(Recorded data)
/-- **The slice bound in `ℝ≥0∞`.** Same setting; with `F(c) = ∫_{x₂=c}(|u|²/2+p)u₂`:
`ofReal (∫ (W'|u|² + W·2⟪acc,u⟫)) ≤ 2 · ofReal((√(πσ))⁻¹) · sup_{a,b} ‖F(a) − F(b)‖ₑ`
(the sharp `L¹` norm `∫|G_σ'| = (√(πσ))⁻¹`). [folklore] -/
theorem slabLaw_sliceBound_ennreal (hν : 0 ≤ ν) (hσ : 0 < σ) (c₀ : ℝ)
    (hu : ContDiff ℝ 2 u) (hp : ContDiff ℝ 1 p) (hdiv : VectorCalculus.IsDivFree u)
    (h0 : ∀ x, ‖u x‖ ≤ C * (1 + ‖x‖) ^ (-(3 : ℝ))) (h1 : ∀ x, ‖fderiv ℝ u x‖ ≤ C * (1 + ‖x‖) ^ (-(3 : ℝ)))
    (h2 : ∀ x, ‖iteratedFDeriv ℝ 2 u x‖ ≤ C * (1 + ‖x‖) ^ (-(3 : ℝ)))
    (k0 : ∀ x, ‖p x‖ ≤ C * (1 + ‖x‖) ^ (-(2 : ℝ))) (k1 : ∀ x, ‖fderiv ℝ p x‖ ≤ C * (1 + ‖x‖) ^ (-(2 : ℝ)))
    (hacc : Continuous fun x => ν • Δ u x - convect u u x - gradient p x) :
    ENNReal.ofReal (∫ x, (-ν * (((x 2 - c₀) ^ 2 / (4 * σ ^ 2) - 1 / (2 * σ)) * heatKernel σ (x 2 - c₀)) * ‖u x‖ ^ 2 +
        heatKernel σ (x 2 - c₀) * (2 * ⟪ν • Δ u x - convect u u x - gradient p x, u x⟫))) ≤
      2 * (ENNReal.ofReal ((Real.sqrt (π * σ))⁻¹) *
        ⨆ (a : ℝ) (b : ℝ), ‖(∫ y : EuclideanSpace ℝ (Fin 2), (‖u (toLp 2 ![y 0, y 1, a])‖ ^ 2 / 2 + p (toLp 2 ![y 0, y 1, a])) *
              u (toLp 2 ![y 0, y 1, a]) 2) -
            ∫ y : EuclideanSpace ℝ (Fin 2), (‖u (toLp 2 ![y 0, y 1, b])‖ ^ 2 / 2 + p (toLp 2 ![y 0, y 1, b])) *
              u (toLp 2 ![y 0, y 1, b]) 2‖ₑ) := by
  -- names for the planar flux and its oscillation
  obtain ⟨F, hF⟩ : ∃ F : ℝ → ℝ, F = fun c => ∫ y : EuclideanSpace ℝ (Fin 2),
      (‖u (toLp 2 ![y 0, y 1, c])‖ ^ 2 / 2 + p (toLp 2 ![y 0, y 1, c])) * u (toLp 2 ![y 0, y 1, c]) 2 := ⟨_, rfl⟩
  obtain ⟨S, hS⟩ : ∃ S : ℝ≥0∞, S = ⨆ (a : ℝ) (b : ℝ), ‖F a - F b‖ₑ := ⟨_, rfl⟩
  have hle := slabLaw_sliceBound hν hσ c₀ 0 hu hp hdiv h0 h1 h2 k0 k1 hacc
  have hF' : ∀ c, (∫ y : EuclideanSpace ℝ (Fin 2),
      (‖u (toLp 2 ![y 0, y 1, c])‖ ^ 2 / 2 + p (toLp 2 ![y 0, y 1, c])) * u (toLp 2 ![y 0, y 1, c]) 2) = F c :=
    fun c => by rw [hF]
  simp_rw [hF'] at hle ⊢
  rw [← hS]
  -- `ofReal (2∫ G'(F − F 0)) ≤ 2 ∫⁻ ‖G'‖ₑ ‖F − F 0‖ₑ ≤ 2 (∫⁻‖G'‖ₑ) S`
  have hmeas : Measurable fun c : ℝ => ‖-((c - c₀) / (2 * σ)) * heatKernel σ (c - c₀)‖ₑ := by
    have hw : Continuous fun z : ℝ => -((z - c₀) / (2 * σ)) * heatKernel σ (z - c₀) := by
      have hcG : Continuous fun z : ℝ => heatKernel σ (z - c₀) := (contDiff_heatKernel_shift σ c₀ (n := 0)).continuous
      fun_prop
    exact hw.measurable.enorm
  have hker : ∫⁻ c : ℝ, ‖-((c - c₀) / (2 * σ)) * heatKernel σ (c - c₀)‖ₑ = ENNReal.ofReal ((Real.sqrt (π * σ))⁻¹) := by
    rw [lintegral_sub_right_eq_self (fun z : ℝ => ‖-(z / (2 * σ)) * heatKernel σ z‖ₑ) c₀]
    exact lintegral_enorm_deriv_heatKernel_real hσ
  calc ENNReal.ofReal _ ≤ ENNReal.ofReal (2 * ∫ c : ℝ, (-((c - c₀) / (2 * σ)) * heatKernel σ (c - c₀)) * (F c - F 0)) :=
        ENNReal.ofReal_le_ofReal hle
    _ ≤ 2 * ‖∫ c : ℝ, (-((c - c₀) / (2 * σ)) * heatKernel σ (c - c₀)) * (F c - F 0)‖ₑ := by
        rw [ENNReal.ofReal_mul zero_le_two, ENNReal.ofReal_ofNat]
        gcongr
        rw [Real.enorm_eq_ofReal_abs]
        exact ENNReal.ofReal_le_ofReal (le_abs_self _)
    _ ≤ 2 * ∫⁻ c : ℝ, ‖(-((c - c₀) / (2 * σ)) * heatKernel σ (c - c₀)) * (F c - F 0)‖ₑ := by
        gcongr; exact enorm_integral_le_lintegral_enorm _
    _ ≤ 2 * ∫⁻ c : ℝ, ‖-((c - c₀) / (2 * σ)) * heatKernel σ (c - c₀)‖ₑ * S := by
        gcongr with c
        rw [enorm_mul]
        gcongr
        rw [hS]
        exact le_iSup₂ (f := fun a b => ‖F a - F b‖ₑ) c 0
    _ = 2 * (ENNReal.ofReal ((Real.sqrt (π * σ))⁻¹) * S) := by
        rw [lintegral_mul_const _ hmeas, hker]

## [Exercise objective]
Where a line of the data holds "convect", show that line.

## [The answer]
    (hacc : Continuous fun x => ν • Δ u x - convect u u x - gradient p x) :
        heatKernel σ (x 2 - c₀) * (2 * ⟪ν • Δ u x - convect u u x - gradient p x, u x⟫))) ≤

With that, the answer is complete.